Wireless and Blogs - You Just Can't Ignore Them


  • I'm probably literally in Siberia or on the way as you read this, so any email responses will be delayed. Hopefully adopting an almost 2 year old girl!

  • I'll be at the SANS conference in Tysons Corner, Virginia, teaching a Security Essentials Bootcamp
    the week of April 3-8. Stop by and hello if you're there!

  • My book, Blogging for Business, with co-author Shel Holtz is available for preorder on Amazon and should be on bookstore shelves in a week or two.

  • See my controversial USA Today editorial on Internet Governance.

Security Policy and Wireless and Blogs, Oh My!

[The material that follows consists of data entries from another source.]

import Summits.FinalStateConjecture.FinalStateConjecture.Theses.PhaseMixingCapture
import Literature.Geometry.Lorentzian.StabilityCauchy
import Literature.Geometry.Lorentzian.CauchyProblemMGHDExistence
import Literature.Geometry.Lorentzian.LeviCivitaProofs
import Literature.Geometry.Lorentzian.KerrDataSchwarzschildConstraints
import Literature.Geometry.Lorentzian.KerrSliceFacts
import Literature.Barriers.FinalStateConjecture.SlowlyRotatingKerrFrontier
import Summits.FinalStateConjecture.FinalStateConjecture.Theorems.NearExtremalKappaCapture.Negative.ExponentMonotonicity

/-!
# Disproof of `BulkKerrCapture` — findings (crux `stmt-FinalStateConjecture-10696`,
route `PhaseMixingCapture`, rank 4; standing disprover `cdisprove`, cycles 1–3, 2026-08-16)

**Verdict after cycle 3 (gen-3 seat): NO KILL — targets analysed.** New: §6 (the four registered
stubs S1–S4 of the picked line `frozen-charge-flat-modulus`, skeleton `294962749d2a`, restated
verbatim and attacked: S4 `SpinReflection` is TRUE for the tree's Kerr–Schild definitions — not a
target; S2 `FarCompleteNullInfinity` is IMPLIED BY THE CRUX (`farCompleteNullInfinity_of_
bulkKerrCapture`); S1 `LocalKerrConvergence` is implied by the crux up to its upgrade `∃ k ↦ ∀ k`
(`localKerrConvergence_exists_k_of_bulkKerrCapture`); S3 `LipschitzFinalState` at the centre of
its ball IS Kerr-limit rigidity (`lipschitzFinalState_atKerrData`, kill template
`not_lipschitzFinalState_of_wrongLimit`; an unprinted near-isometry rigidity statement needing
`k₀ ≥ 3`, not `2`), and its absolute values are LOAD-BEARING: the sign-sensitive universal
modulus is refuted at every rotating centre from S4 + one convergent MGHD
(`lipschitzFinalStateSigned_false_of_convergent_mghd`; from S1 + CBG + constraints:
`lipschitzFinalStateSigned_false`)); §7 (BOTH instance classes are now tree theorems —
`Kerr.sliceFacts_holds`, `kerrFacts` — so the crux equals its body at the canonical instances,
`bulkKerrCapture_iff_body`, and every negative lemma of §3/§3b holds modulo Choquet-Bruhat–Geroch
(+ constraints for (A)) ALONE: `not_nonnegMass_family`, `not_closedRange_family`,
`not_bulkKerrCapture_of_schwarzschild_mghd'`). Why the crux still resists: every refutation needs
ONE maximal vacuum Cauchy development whose conclusion fails; CBG is unconstructible here and no
bad development of near-Kerr data is expected to exist (Hintz arXiv:2606.28253 Thm 13.1 claims the
full sub-extremal range; no sub-extremal instability mechanism is known); the uniformity of
`(ε, C)` on compact spin sets cannot fail by ball overlap (balls around different spins are
mutually at infinite `H^s_δ`-distance for `δ ≥ 1/2` — frozen angular momentum — so uniformity is
purely a statement about the continuity of the theorem's constants in `a`, Hintz Rem 13.2).

**Verdict after cycle 2: NO KILL** — and a proof that no kill can come from the quantifier
prefix: modulo the named facts, the two-parameter family of the crux is completely classified
(`bulkCaptureFamily_classification`, §3b): vacuous / implied by the crux / false, with the crux
the envelope of the non-refuted members. New in cycle 2 (gen-2 seat): §3b (degenerate centres in
one lemma, Levi-Civita hypothesis DISCHARGED via `PseudoRiemannianMetric.hasLeviCivita`,
classification), §3c (two natural strengthenings EXPECTED false — uniform-to-extremality (third
law, Kehle–Unger) and frozen low regularity `s ≤ 1` (two-body escape) — each proved to imply the
crux, neither refutable without non-Kerr data), §5 (second junk audit: `IsMaximal`,
`IsCauchyHypersurface`, `IsNormalisedNullRayFrom`, `sojournTime`, `ConvergesTo`,
`dataWeightedSobolevEDist` all honest; load-bearing `s ≥ 2` and `r₀ ≤ r₊`; the vendoring gap to
Hintz arXiv:2606.28253 Thm. 13.1 — `H_b^∞` polyhomogeneous data vs the crux's finite-`s` ball —
and the exact wording of his Rem. 13.2 on base-point locality).

**Cycle-1 summary (kept verbatim below): NO KILL.** The crux is the consequence-form Kerr-stability statement on the
compact spin sets `|a| ≤ a₁ M` (`a₁ < 1`) at the fixed horizon-penetrating slice `r₀ = M`, with
`(ε, C)` uniform in `a`. It resists every cheap attack because

* (centre) at the centre of the data ball (`D = Kerr.data M a M`, distance `0`) the conclusion is
  forced to `(M', a') = (M, a)` (`captureAt_atKerrData`) and is then the TRUE sanity statement
  "every MGHD of exact Kerr data on `{t* = 0, r > M}` is far-complete and converges to `g_{M,a}`"
  (outgoing rays complete; an infalling far ray of origin radius `R` ends on the Cauchy horizon of
  the artificial inner edge `{r = M}` — at `r = r₋`, resp. `r = 0` for `a = 0` — only after affine
  time `≳ R`, entering `J⁺(ι B₀)` after `≈ (R − R₀)/2`, so its sojourn is `≳ (R + R₀)/2 → ∞`;
  the exterior `{t* ≥ 0, r ≥ r₊}` lies in `D⁺` of the slice, so the identity chart is a late
  embedding with deviation `0`). No junk falsity at the centre.
* (junk audit, all negative) `IsNormalisedNullRayFrom` demands a MAXIMAL geodesic (short segments
  excluded); geodesic/`leviCivitaFun` junk could only make the far clause weaker, never false;
  `HasLeviCivita` is a `Fact` (`Prop`), so `∀ [𝒟.metric.HasLeviCivita]` hides no data; `𝒟oc` is
  existential, so the covering clause of `IsLateEmbedding` is dischargeable with
  `𝒟oc := Ψ '' lateRegion` (a WEAKNESS for the planner, not a falsity); `k` existential (`k = 0`:
  plain sup-norm convergence on the slabs `{t* = τ}` suffices, so no peeling / derivative-loss /
  non-smooth-𝓘⁺ barrier bites); `(s, δ)` existential and the ball SHRINKS as `s, δ` grow, so the
  prover may take structureless fast-decaying perturbations (Hintz's case `E₀ = ∅`);
  `dataWeightedSobolevEDist_self = 0` so `ε > 0` cannot make the hypotheses vacuous;
  `Kerr.Facts` / `Kerr.SliceFacts` fields re-read one by one (connectedness of `{r > m}`,
  analyticity of `η + 2Hℓ⊗ℓ` and of `V` on `{r > 0}`, pullback smoothness, Koszul covariant
  derivative, spacelikeness for `M ≥ 0`, symmetry/smoothness of `k`): all true in print ⇒ no
  trivial-truth route through an inconsistent instance either.
* (physics) no nonlinear instability of a sub-extremal Kerr exterior is known or conjectured; the
  full sub-extremal range is claimed in preprint (Hintz, arXiv:2606.28253, Thm. 1.1 / 13.1, see the
  grounder note on the item and `Literature.Barriers.FinalStateConjecture.KerrStabilityHoldsBelowNarrow`);
  the catalogued instabilities (`ExtremalHorizonInstability` = Aretakis at `|a| = M`,
  `KleinGordonSuperradiantInstability` / `KerrLinearHair` / `HairyKerrBifurcation` = MASSIVE fields,
  `GregoryLaflammeInstability` = black strings, `NakedSingularityInstability`) do not touch vacuum
  sub-extremal Kerr in `3 + 1` dimensions.

**Why no UNCONDITIONAL `¬` can be landed from this side (obstruction, recorded for the lead).**
`BulkKerrCapture` is `∀ [Kerr.Facts] [Kerr.SliceFacts], …`; any refutation must CONSTRUCT both
instances AND a maximal vacuum Cauchy development of some near-Kerr datum VIOLATING the conclusion.
Cycle-2 update on the cost of the instances: `Kerr.Facts` is now a tree THEOREM
(`SwallowTheDatum.kerrFacts`), and `Kerr.SliceFacts` reduces to its two unproved fields
`Kerr.sliceK_symm`, `Kerr.contMDiff_sliceK` (`sliceFacts_of` in the sister file
`NearExtremalKappaCapture/Negative/ExponentMonotonicity.lean`); `hLC` is a theorem
(`PseudoRiemannianMetric.hasLeviCivita`) and the `a = 0` constraints are a theorem
(`Kerr.data_isVacuumConstraintSolution_zero`). What remains unconstructible is the decisive part:
an MGHD (Choquet-Bruhat–Geroch, `choquetBruhat_geroch_exists_mghd_cauchy`) of a ball datum whose
conclusion FAILS — and at the only nameable data (exact Kerr) the conclusion holds on paper. Every
negative statement below is therefore a NEGATIVE LEMMA MODULO named facts, never a `refuted-…`
verdict.

## Contents

* §1 `CaptureAt` — the conclusion block with its parameters exposed; `bulkKerrCapture_iff`
  (the crux ↔ its `CaptureAt` form; certifies that the inlined sojourn clause IS
  `DataEmbedding.HasCompleteFutureNullInfinityFar`).
* §2 structure the prover can use: `no_spin_of_neg` (`a₁ < 0` ⇒ empty spin range),
  `isSubextremal_of_spin_le`, `bulkKerrCapture_iff_nonneg` (WLOG `0 ≤ a₁`),
  `captureAt_atKerrData` / `bulkKerrCapture_atKerrData` (centre of the ball pins `(M', a')`),
  `bulkKerrCapture_pointwise` / `captureAt_of_kerrStabilityHoldsBelowNarrow_one` (the crux sits
  between the barrier family's strongest instance `KerrStabilityHoldsBelowNarrow 1` taken pointwise
  at `r₀ = M` and itself: the only extra content is UNIFORMITY of `(ε, C)` on compact spin sets).
* §3 LOAD-BEARING ANALYSIS (negative lemmas modulo named facts): the crux is the member
  `T = Iio 1`, `P = (0 < ·)` of the parametrised family `BulkCaptureFamily T P`
  (`bulkKerrCapture_iff_family`); `bulkCaptureFamily_false_without_spinGap` — the closed-range
  member `T = Iic 1` (`a₁ ≤ 1`) is FALSE already at exact extremal Kerr data (`a = M`: the modulus
  pins `a' = a = M = M'`, contradicting `IsSubextremal M' a'`);
  `bulkCaptureFamily_false_without_posMass` — the member `P = ⊤` (`0 ≤ M`) is FALSE at the flat
  punctured data `Kerr.data 0 0 0` (`M' = 0` pinned, `|a'| < 0`). So any proof must use BOTH the
  strict spin gap and `0 < M`, and it uses them already at the centre of the ball. (First landing
  attempt p72865/p72866 stated the two members as closed `def … : Prop` and was relocated by the
  gate to `Literature/Uncategorized/` as if they were named facts; this parametrised form is the
  intended one.)
* §2a (cycle 2) `captureAt_atKerrData'`, `bulkKerrCapture_atKerrData'` (centre without `hLC`),
  `bulkKerrCapture_atSchwarzschildData` (the crux's prediction at the Schwarzschild centre with NO
  named-fact hypothesis), `not_bulkKerrCapture_of_schwarzschild_mghd` (kill template: one bad
  Schwarzschild MGHD refutes the crux outright).
* §2b (cycle 2) `CaptureAt.mono` (up-set in `(s, δ)`, down-set in `k`, antitone in `ε`, monotone in
  `C ≥ 0`; uses the sister file's `dataWeightedSobolevEDist_mono`), `bulkKerrCapture_iff_normalForm`
  (WLOG `s ≥ s₀`, `δ ≥ δ₀`, `k = 0`, `ε ≤ 1`, `C ≥ 0` — the crux IS its high-regularity member),
  `bulkKerrCapture_iff_diagonal` (`s = δ = N`, `k = 0`), `not_bulkKerrCapture_iff` (a kill must
  defeat every `N`).
* §3b (cycle 2) `captureAt_noMGHD_of_not_isSubextremal` (every degenerate centre — extremal,
  super-extremal, massless — in one lemma, no `hLC`), `exists_mghd_kerrData_of` /
  `exists_mghd_kerrData_zero` (the `a = 0` constraints are the tree theorem
  `Kerr.data_isVacuumConstraintSolution_zero`, so the massless kill is now modulo CBG ALONE),
  `bulkCaptureFamily_false_of_one_le` / `_of_mass_zero` (general `(T, P)` forms of the cycle-1
  kills), `bulkCaptureFamily_of_bulkKerrCapture`, `bulkCaptureFamily_of_vacuous`,
  `bulkCaptureFamily_classification` (vacuous ∨ implied-by-crux ∨ false — the crux is the
  envelope).
* §3c (cycle 2) `UniformToExtremalityCapture`, `LowRegularityCapture`: strengthenings expected
  false (third law / two-body escape), each `→ BulkKerrCapture`; signposts, not refutations.
* §4 strengthenings known false in print / in the tree (prose): all-origin completeness
  (`HasCompleteFutureNullInfinity` from the whole slice) fails for EVERY development of data on
  `Kerr.slice a r₀` (inner-edge rays; `ModelData`, note before `kerr_hasCompleteFutureNullInfinity`;
  `StabilityCauchy`, docstring of `HasCompleteFutureNullInfinityFar`) — the far-origin restriction
  is load-bearing; `(ε, C)` uniform in `M` is excluded by scaling (not formalisable without
  non-Kerr developments); `C · dist` instead of `C · √dist` is unprinted (KS (3.4.7)–(3.4.8)).
* §5 (cycle 2, prose) second junk audit; load-bearing `s ≥ 2`, `r₀ ≤ r₊`; the Hintz 13.1 data-class
  gap and Rem. 13.2; what is not attackable from this side and why.
* §6 (cycle 3) TARGETS = the registered stubs of line `frozen-charge-flat-modulus`: S1–S4
  restated verbatim (`LocalKerrConvergence`, `FarCompleteNullInfinity`, `LipschitzFinalState`,
  `SpinReflection`); `spin_le_of_window`; `farCompleteNullInfinity_of_bulkKerrCapture` (crux ⇒
  S2); `localKerrConvergence_exists_k_of_bulkKerrCapture` (crux ⇒ S1 with `∃ k`);
  `KerrLimitRigidity`, `lipschitzFinalState_atKerrData` / `_atSchwarzschildData` (S3 at the
  centre), `not_lipschitzFinalState_of_wrongLimit` (kill template); `LipschitzFinalStateSigned`,
  `lipschitzFinalStateSigned_atKerrData`, `lipschitzFinalStateSigned_false_of_convergent_mghd`,
  `lipschitzFinalStateSigned_false` (the absolute values of S3 are load-bearing).
* §7 (cycle 3) instance-free forms: `kerrFacts`, `bulkKerrCapture_iff_body`,
  `not_nonnegMass_family` (CBG alone), `not_closedRange_family`,
  `not_bulkKerrCapture_of_schwarzschild_mghd'`.
* `-- Targets`: §6 (payload `targets = []`, `stuck_stubs = []` at cycle 3; the skeleton's four
  stubs are attacked pre-emptively; S4 true, S1/S2 necessary, S3 analysed — none broken).

LANDED through the gate (importable by ideators / planners / the lead; cycle 2 adds
`…/Negative/DegenerateCentres.lean` with §3b — see NOTES of the gen-2 seat for its p-id):
`Summits/FinalStateConjecture/FinalStateConjecture/Theorems/BulkKerrCapture/Negative/SpinGapAndMass.lean`
(p73266, commit 2092fe9f93d1: §1–§3 of this file — `CaptureAt`, `bulkKerrCapture_iff`, the centre-of-ball
lemmas, `BulkCaptureFamily`, `bulkCaptureFamily_false_without_spinGap/posMass`, `strengthenings_fail`)
and `…/Negative/PointwiseVsUniform.lean` (p73746, commit d060988edc85: `bulkKerrCapture_pointwise`,
`mem_Ioo_rMinus_rPlus`, `captureAt_of_kerrStabilityHoldsBelowNarrow_one`), namespace
`Summit.FinalStateConjecture.FinalStateConjecture.Theorems.BulkKerrCapture.Negative`. This workfile keeps
its own copies (namespace `…Cruxes.BulkKerrCapture.Disproof`) so that it elaborates stand-alone.
-/

noncomputable section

What a seemingly strange combination: security policy and wireless and blogs. In reality, they are closely intertwined, even if your organization thinks it has no wireless or blogs.

Security Policy:
Security policy is documentation that describes how an organization manages, protects and enforces its security infrastructure. Security policy aids in building and maintaining an effective security infrastructure. Security policy is essential if an organization is serious about security, but even organizations without a formal policy will have some sort of defacto security policy.

There are many popular wireless technologies today, including Bluetooth, ZigBee, and Wi-Fi, the 802.11x set of standards. We'll concentrate mainly on 802.11x, although our comments apply to all forms of wireless.

Wireless is almost everywhere today, and has some fundamental security weaknesses when compared to wired networking – namely no wires. A wireless network doesn't stop at your walls or company border. Wireless access points often allow a way around the firewall. Also, wireless security, at least for many implementations today, has shortcomings with authorization, encryption, and more.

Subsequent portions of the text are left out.